START Data

/-
Copyright (c) 2026 the pub-hodgecm-mathlib formalisation cell (harness21).  Prover seat hodgecm-mathlib-K2E3-p12 (g9) (W3c, generator of the L4 architect K2E3-p25 (g3)), HCML Track B «K2-LIT» ∕ h413
(`stmt-HodgeConjecture-24833`).  NR-1′ «LeThree SWEEP» (director s1979∕s1980): the hHC∕hHCB-binding theorems of ★ `K2E3EllipticInnerNonzeroIsPairOfStubs` RE-READ under the NARROWED letters
hHC₃ `characterLocallyIntegrableLeThree` ∕ hHCB₃ `normalizedCharacter_locallyBoundedLeThree` (`2 ≤ N ≤ 3`, `v` non-split) — SAME NAMES, namespace `…K2E3EllipticInnerNonzeroIsPairOfStubsLeThree`.  2026-09-04.
-/
import Summits.HodgeConjecture.HodgeConjecture.Theorems.K2E3EllipticInnerNonzeroIsPairOfCrossWild  -- ★ p855204 (this seat): `ellipticInnerNonzeroIsPair_of_crossWild (hHCB) (hKeysRed) (hCrossW) : ‹socket #16›`
import Summits.HodgeConjecture.HodgeConjecture.Theorems.K2E3InnerGCharCrossEqZeroWild           -- ★ W₂ payer (this seat): `innerG_char_cross_eq_zero_of_wild` = the `hCrossW` letter, now a theorem (wild chain ★)
import HarnessLib
import Summits.HodgeConjecture.HodgeConjecture.Theorems.K2E3EllipticInnerNonzeroIsPairOfStubs   -- ★ the original: every non-letter lemma REUSED by qualified name
import Summits.HodgeConjecture.HodgeConjecture.Theorems.K2E3CharLettersLeThreeDefs   -- NR-1′ root: hHC₃ ∕ hHCB₃
import Summits.HodgeConjecture.HodgeConjecture.Theorems.K2E3EllipticInnerNonzeroIsPairOfCrossWildLeThree   -- NR-1′ twin of ★ OfCrossWild (W3c c4)
import Mathlib.Combinatorics.SetFamily.Compression.Down
import Mathlib.Tactic
import HarnessLib
import HarnessLib.Audit.Tags
import Summits.CriticalPhenomena.PercolationContinuityZ3.Theorems.PercNearOneGluingNoHeavyLowerTailSahiRainbowTwoColourSmallThreeCases

/-!
# The two-colouring statement for THREE antipodal pairs (`#Z = 6`): assembly over the 64 colourings

Support file (seat `prim-masterthm-p1`, gen 42; `--supports stmt-CriticalPhenomena-4575`).  No `sorry`, standard axioms.

SETTING (`…SahiRainbowTwoColour`): `Z = X ⊔ Y ⊆ 2^G` complement-closed, `L = monoMeets X Y` (`∅` and the meets of distinct
same-coloured members).  `SmallTwoColourMeets` (`…TwoColourTwinPoint`) is the two-colouring inequality `#Z ≤ 2 · #L` for
`#Z ∈ {6, 8}`; after `…TwoColourDeficitFinal` (`sparseTwinPoint`) it is ALL that the rainbow lemma `RainbowMeetCojoin` and the
three-family inequality M3♯ (`TwoColourMeets`) still rest on.

THIS FILE: `three_le_card_monoMeets_six` / `card_le_two_mul_card_monoMeets_six` — extract the three antipodal pairs from `#Z = 6`
and dispatch the 64 colourings to the case lemmas of `…TwoColourSmallThreeCases` (two constant pairs of one colour; one of each
colour and a split pair; one constant pair; none).  The case `#Z = 8` is the next target.
HONEST FRAMING: unconditional elementary lemma. [this work]
-/

namespace Summit.CriticalPhenomena.PercolationContinuityZ3.Theorems.SahiColouredDaykin

open Finset
open scoped FinsetFamily

variable {α : Type*} [DecidableEq α]

section Small3

variable {X Y : Finset (Finset α)} {G : Finset α}

/-- **`#Z = 6 ⟹ 3 ≤ #monoMeets`**: the two-colouring inequality for three antipodal pairs, on every ground set. [this work] -/
theorem three_le_card_monoMeets_six (hZG : ∀ z ∈ X ∪ Y, z ⊆ G) (hcc : ∀ z ∈ X ∪ Y, G \ z ∈ X ∪ Y) (hXY : Disjoint X Y)
    (h6 : #(X ∪ Y) = 6) : 3 ≤ #(monoMeets X Y) := by
  have hσσ : ∀ {z : Finset α}, z ∈ X ∪ Y → G \ (G \ z) = z := fun hz => Finset.sdiff_sdiff_eq_self (hZG _ hz)
  have hGne : G.Nonempty := by
    rw [nonempty_iff_ne_empty]; rintro rfl
    have hsub : X ∪ Y ⊆ {∅} := fun z hz => mem_singleton.2 (subset_empty.1 (hZG z hz))
    have := card_le_card hsub
    rw [card_singleton] at this; omega
  have hzσ : ∀ {z : Finset α}, z ∈ X ∪ Y → z ≠ G \ z := by
    intro z _ e
    obtain ⟨x, hx⟩ := hGne
    by_cases hxz : x ∈ z
    · have h' := hxz; rw [e] at h'; exact (mem_sdiff.1 h').2 hxz
    · have h' : x ∈ G \ z := mem_sdiff.2 ⟨hx, hxz⟩
      rw [← e] at h'; exact hxz h'
  -- three antipodal pairs
  obtain ⟨a, haZ⟩ : (X ∪ Y).Nonempty := card_pos.1 (by omega)
  have haZ' : G \ a ∈ X ∪ Y := hcc _ haZ
  have haσ : a ≠ G \ a := hzσ haZ
  obtain ⟨b, hb⟩ : (((X ∪ Y).erase a).erase (G \ a)).Nonempty :=
    card_pos.1 (by rw [card_erase_of_mem (mem_erase.2 ⟨haσ.symm, haZ'⟩), card_erase_of_mem haZ]; omega)
  simp only [mem_erase] at hb
  obtain ⟨hba', hba, hbZ⟩ := hb
  have hbZ' : G \ b ∈ X ∪ Y := hcc _ hbZ
  have hbσ : b ≠ G \ b := hzσ hbZ
  have hb'a : G \ b ≠ a := fun e => hba' (by rw [← hσσ hbZ, e])
  have hb'a' : G \ b ≠ G \ a := fun e => hba (by rw [← hσσ hbZ, e, hσσ haZ])
  obtain ⟨c, hc⟩ : (((((X ∪ Y).erase a).erase (G \ a)).erase b).erase (G \ b)).Nonempty :=
    card_pos.1 (by
      rw [card_erase_of_mem (mem_erase.2 ⟨hbσ.symm, mem_erase.2 ⟨hb'a', mem_erase.2 ⟨hb'a, hbZ'⟩⟩⟩),
        card_erase_of_mem (mem_erase.2 ⟨hba', mem_erase.2 ⟨hba, hbZ⟩⟩),
        card_erase_of_mem (mem_erase.2 ⟨haσ.symm, haZ'⟩), card_erase_of_mem haZ]; omega)
  simp only [mem_erase] at hc
  obtain ⟨hcb', hcb, hca', hca, hcZ⟩ := hc
  have hcZ' : G \ c ∈ X ∪ Y := hcc _ hcZ
  have hcσ : c ≠ G \ c := hzσ hcZ
  have hc'a : G \ c ≠ a := fun e => hca' (by rw [← hσσ hcZ, e])
  have hc'a' : G \ c ≠ G \ a := fun e => hca (by rw [← hσσ hcZ, e, hσσ haZ])
  have hc'b : G \ c ≠ b := fun e => hcb' (by rw [← hσσ hcZ, e])
  have hc'b' : G \ c ≠ G \ b := fun e => hcb (by rw [← hσσ hcZ, e, hσσ hbZ])
  have sa : a ⊆ G := hZG _ haZ
  have sb : b ⊆ G := hZG _ hbZ
  have sc : c ⊆ G := hZG _ hcZ
  have eaa := hσσ haZ
  have ebb := hσσ hbZ
  have ecc := hσσ hcZ
  -- the 64 colourings
  rcases mem_union.1 haZ with a0 | a0 <;> rcases mem_union.1 haZ' with a1 | a1 <;> rcases mem_union.1 hbZ with b0 | b0 <;>
    rcases mem_union.1 hbZ' with b1 | b1 <;> rcases mem_union.1 hcZ with c0 | c0 <;> rcases mem_union.1 hcZ' with c1 | c1
  · exact three_le_quad a0 a1 b0 b1 sa sb hba.symm hb'a.symm
  · exact three_le_quad a0 a1 b0 b1 sa sb hba.symm hb'a.symm
  · exact three_le_quad a0 a1 b0 b1 sa sb hba.symm hb'a.symm
  · exact three_le_quad a0 a1 b0 b1 sa sb hba.symm hb'a.symm
  · exact three_le_quad a0 a1 c0 c1 sa sc hca.symm hc'a.symm
  · exact three_le_t1 hXY a0 a1 b0 b1 c0 c1 sa sb sc hba hba' hca hca' hcb.symm
  · exact three_le_t1 hXY a0 a1 b0 b1 c1 (by rw [ecc]; exact c0) sa sb sdiff_subset hba hba' hc'a hc'a' hc'b.symm
  · exact three_le_t2 hXY a0 a1 c0 c1 b0 b1 sa sc sb hba hba' hcb'.symm hc'b'.symm
  · exact three_le_quad a0 a1 c0 c1 sa sc hca.symm hc'a.symm
  · exact three_le_t1 hXY a0 a1 b1 (by rw [ebb]; exact b0) c0 c1 sa sdiff_subset sc hb'a hb'a' hca hca' hcb'.symm
  · exact three_le_t1 hXY a0 a1 b1 (by rw [ebb]; exact b0) c1 (by rw [ecc]; exact c0) sa sdiff_subset sdiff_subset hb'a hb'a' hc'a hc'a' hc'b'.symm
  · exact three_le_t2 hXY a0 a1 c0 c1 b1 (by rw [ebb]; exact b0) sa sc sdiff_subset hb'a hb'a' (by rw [ebb]; exact hcb.symm) (by rw [ebb]; exact hc'b.symm)
  · exact three_le_quad a0 a1 c0 c1 sa sc hca.symm hc'a.symm
  · exact three_le_t2 hXY a0 a1 b0 b1 c0 c1 sa sb sc hca hca' hc'b hc'b'
  · exact three_le_t2 hXY a0 a1 b0 b1 c1 (by rw [ecc]; exact c0) sa sb sdiff_subset hc'a hc'a' (by rw [ecc]; exact hcb) (by rw [ecc]; exact hcb')
  · exact three_le_quad' b0 b1 c0 c1 sb sc hcb.symm hc'b.symm
  · exact three_le_quad b0 b1 c0 c1 sb sc hcb.symm hc'b.symm
  · exact three_le_t1 hXY b0 b1 a0 a1 c0 c1 sb sa sc hba.symm hb'a.symm hcb hcb' hca.symm
  · exact three_le_t1 hXY b0 b1 a0 a1 c1 (by rw [ecc]; exact c0) sb sa sdiff_subset hba.symm hb'a.symm hc'b hc'b' hc'a.symm
  · exact three_le_t2 hXY b0 b1 c0 c1 a0 a1 sb sc sa hba.symm hb'a.symm hca'.symm hc'a'.symm
  · exact three_le_t1 hXY c0 c1 a0 a1 b0 b1 sc sa sb hca.symm hc'a.symm hcb.symm hc'b.symm hba.symm
  · exact three_le_t0 hXY a0 b0 c0 a1 b1 c1 sa sb sc hba.symm hca.symm hcb.symm
  · exact three_le_t0 hXY a0 b0 c1 a1 b1 (by rw [ecc]; exact c0) sa sb sdiff_subset hba.symm hc'a.symm hc'b.symm
  · exact three_le_t1' hXY c0 c1 a1 (by rw [eaa]; exact a0) b1 (by rw [ebb]; exact b0) sc sdiff_subset sdiff_subset hca'.symm hc'a'.symm hcb'.symm hc'b'.symm hb'a'.symm
  · exact three_le_t1 hXY c0 c1 a0 a1 b1 (by rw [ebb]; exact b0) sc sa sdiff_subset hca.symm hc'a.symm hcb'.symm hc'b'.symm hb'a.symm
  · exact three_le_t0 hXY a0 b1 c0 a1 (by rw [ebb]; exact b0) c1 sa sdiff_subset sc hb'a.symm hca.symm hcb'.symm
  · exact three_le_t0 hXY a0 b1 c1 a1 (by rw [ebb]; exact b0) (by rw [ecc]; exact c0) sa sdiff_subset sdiff_subset hb'a.symm hc'a.symm hc'b'.symm
  · exact three_le_t1' hXY c0 c1 a1 (by rw [eaa]; exact a0) b0 b1 sc sdiff_subset sb hca'.symm hc'a'.symm hcb.symm hc'b.symm hba'.symm
  · exact three_le_t2 hXY c0 c1 b0 b1 a0 a1 sc sb sa hca.symm hc'a.symm hba'.symm hb'a'.symm
  · exact three_le_t1' hXY b0 b1 a1 (by rw [eaa]; exact a0) c1 (by rw [ecc]; exact c0) sb sdiff_subset sdiff_subset hba'.symm hb'a'.symm hc'b hc'b' hc'a'.symm
  · exact three_le_t1' hXY b0 b1 a1 (by rw [eaa]; exact a0) c0 c1 sb sdiff_subset sc hba'.symm hb'a'.symm hcb hcb' hca'.symm
  · exact three_le_quad' b0 b1 c0 c1 sb sc hcb.symm hc'b.symm
  · exact three_le_quad b0 b1 c0 c1 sb sc hcb.symm hc'b.symm
  · exact three_le_t1 hXY b0 b1 a1 (by rw [eaa]; exact a0) c0 c1 sb sdiff_subset sc hba'.symm hb'a'.symm hcb hcb' hca'.symm
  · exact three_le_t1 hXY b0 b1 a1 (by rw [eaa]; exact a0) c1 (by rw [ecc]; exact c0) sb sdiff_subset sdiff_subset hba'.symm hb'a'.symm hc'b hc'b' hc'a'.symm
  · exact three_le_t2 hXY b0 b1 c0 c1 a1 (by rw [eaa]; exact a0) sb sc sdiff_subset hba'.symm hb'a'.symm (by rw [eaa]; exact hca.symm) (by rw [eaa]; exact hc'a.symm)
  · exact three_le_t1 hXY c0 c1 a1 (by rw [eaa]; exact a0) b0 b1 sc sdiff_subset sb hca'.symm hc'a'.symm hcb.symm hc'b.symm hba'.symm
  · exact three_le_t0 hXY a1 b0 c0 (by rw [eaa]; exact a0) b1 c1 sdiff_subset sb sc hba'.symm hca'.symm hcb.symm
  · exact three_le_t0 hXY a1 b0 c1 (by rw [eaa]; exact a0) b1 (by rw [ecc]; exact c0) sdiff_subset sb sdiff_subset hba'.symm hc'a'.symm hc'b.symm
  · exact three_le_t1' hXY c0 c1 a0 a1 b1 (by rw [ebb]; exact b0) sc sa sdiff_subset hca.symm hc'a.symm hcb'.symm hc'b'.symm hb'a.symm
  · exact three_le_t1 hXY c0 c1 a1 (by rw [eaa]; exact a0) b1 (by rw [ebb]; exact b0) sc sdiff_subset sdiff_subset hca'.symm hc'a'.symm hcb'.symm hc'b'.symm hb'a'.symm
  · exact three_le_t0 hXY a1 b1 c0 (by rw [eaa]; exact a0) (by rw [ebb]; exact b0) c1 sdiff_subset sdiff_subset sc hb'a'.symm hca'.symm hcb'.symm
  · exact three_le_t0 hXY a1 b1 c1 (by rw [eaa]; exact a0) (by rw [ebb]; exact b0) (by rw [ecc]; exact c0) sdiff_subset sdiff_subset sdiff_subset hb'a'.symm hc'a'.symm hc'b'.symm
  · exact three_le_t1' hXY c0 c1 a0 a1 b0 b1 sc sa sb hca.symm hc'a.symm hcb.symm hc'b.symm hba.symm
  · exact three_le_t2 hXY c0 c1 b0 b1 a1 (by rw [eaa]; exact a0) sc sb sdiff_subset hca'.symm hc'a'.symm (by rw [eaa]; exact hba.symm) (by rw [eaa]; exact hb'a.symm)
  · exact three_le_t1' hXY b0 b1 a0 a1 c1 (by rw [ecc]; exact c0) sb sa sdiff_subset hba.symm hb'a.symm hc'b hc'b' hc'a.symm
  · exact three_le_t1' hXY b0 b1 a0 a1 c0 c1 sb sa sc hba.symm hb'a.symm hcb hcb' hca.symm
  · exact three_le_quad' b0 b1 c0 c1 sb sc hcb.symm hc'b.symm
  · exact three_le_quad b0 b1 c0 c1 sb sc hcb.symm hc'b.symm
  · exact three_le_t2 hXY b0 b1 a0 a1 c0 c1 sb sa sc hcb hcb' hc'a hc'a'
  · exact three_le_t2 hXY b0 b1 a0 a1 c1 (by rw [ecc]; exact c0) sb sa sdiff_subset hc'b hc'b' (by rw [ecc]; exact hca) (by rw [ecc]; exact hca')
  · exact three_le_quad' a0 a1 c0 c1 sa sc hca.symm hc'a.symm
  · exact three_le_t2 hXY c0 c1 a0 a1 b0 b1 sc sa sb hcb.symm hc'b.symm hb'a hb'a'
  · exact three_le_t1' hXY a0 a1 b1 (by rw [ebb]; exact b0) c1 (by rw [ecc]; exact c0) sa sdiff_subset sdiff_subset hb'a hb'a' hc'a hc'a' hc'b'.symm
  · exact three_le_t1' hXY a0 a1 b1 (by rw [ebb]; exact b0) c0 c1 sa sdiff_subset sc hb'a hb'a' hca hca' hcb'.symm
  · exact three_le_quad' a0 a1 c0 c1 sa sc hca.symm hc'a.symm
  · exact three_le_t2 hXY c0 c1 a0 a1 b1 (by rw [ebb]; exact b0) sc sa sdiff_subset hcb'.symm hc'b'.symm (by rw [ebb]; exact hba) (by rw [ebb]; exact hba')
  · exact three_le_t1' hXY a0 a1 b0 b1 c1 (by rw [ecc]; exact c0) sa sb sdiff_subset hba hba' hc'a hc'a' hc'b.symm
  · exact three_le_t1' hXY a0 a1 b0 b1 c0 c1 sa sb sc hba hba' hca hca' hcb.symm
  · exact three_le_quad' a0 a1 c0 c1 sa sc hca.symm hc'a.symm
  · exact three_le_quad' a0 a1 b0 b1 sa sb hba.symm hb'a.symm
  · exact three_le_quad' a0 a1 b0 b1 sa sb hba.symm hb'a.symm
  · exact three_le_quad' a0 a1 b0 b1 sa sb hba.symm hb'a.symm
  · exact three_le_quad' a0 a1 b0 b1 sa sb hba.symm hb'a.symm

/-- **The two-colouring inequality for three antipodal pairs**: `#Z = 6 ⟹ #Z ≤ 2 · #monoMeets`. [this work] -/
theorem card_le_two_mul_card_monoMeets_six (hZG : ∀ z ∈ X ∪ Y, z ⊆ G) (hcc : ∀ z ∈ X ∪ Y, G \ z ∈ X ∪ Y)
    (hXY : Disjoint X Y) (h6 : #(X ∪ Y) = 6) : #(X ∪ Y) ≤ 2 * #(monoMeets X Y) := by
  have := three_le_card_monoMeets_six hZG hcc hXY h6
  omega

end Small3

end Summit.CriticalPhenomena.PercolationContinuityZ3.Theorems.SahiColouredDaykin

END Data

**Exercise instructions**: Could you please copy the lines above exactly, beginning at the first and ending at the line that contains "Copyright (c) 2026"?

**Answer to this exercise**:
/-
Copyright (c) 2026 the pub-hodgecm-mathlib formalisation cell (harness21).  Prover seat hodgecm-mathlib-K2E3-p12 (g9) (W3c, generator of the L4 architect K2E3-p25 (g3)), HCML Track B «K2-LIT» ∕ h413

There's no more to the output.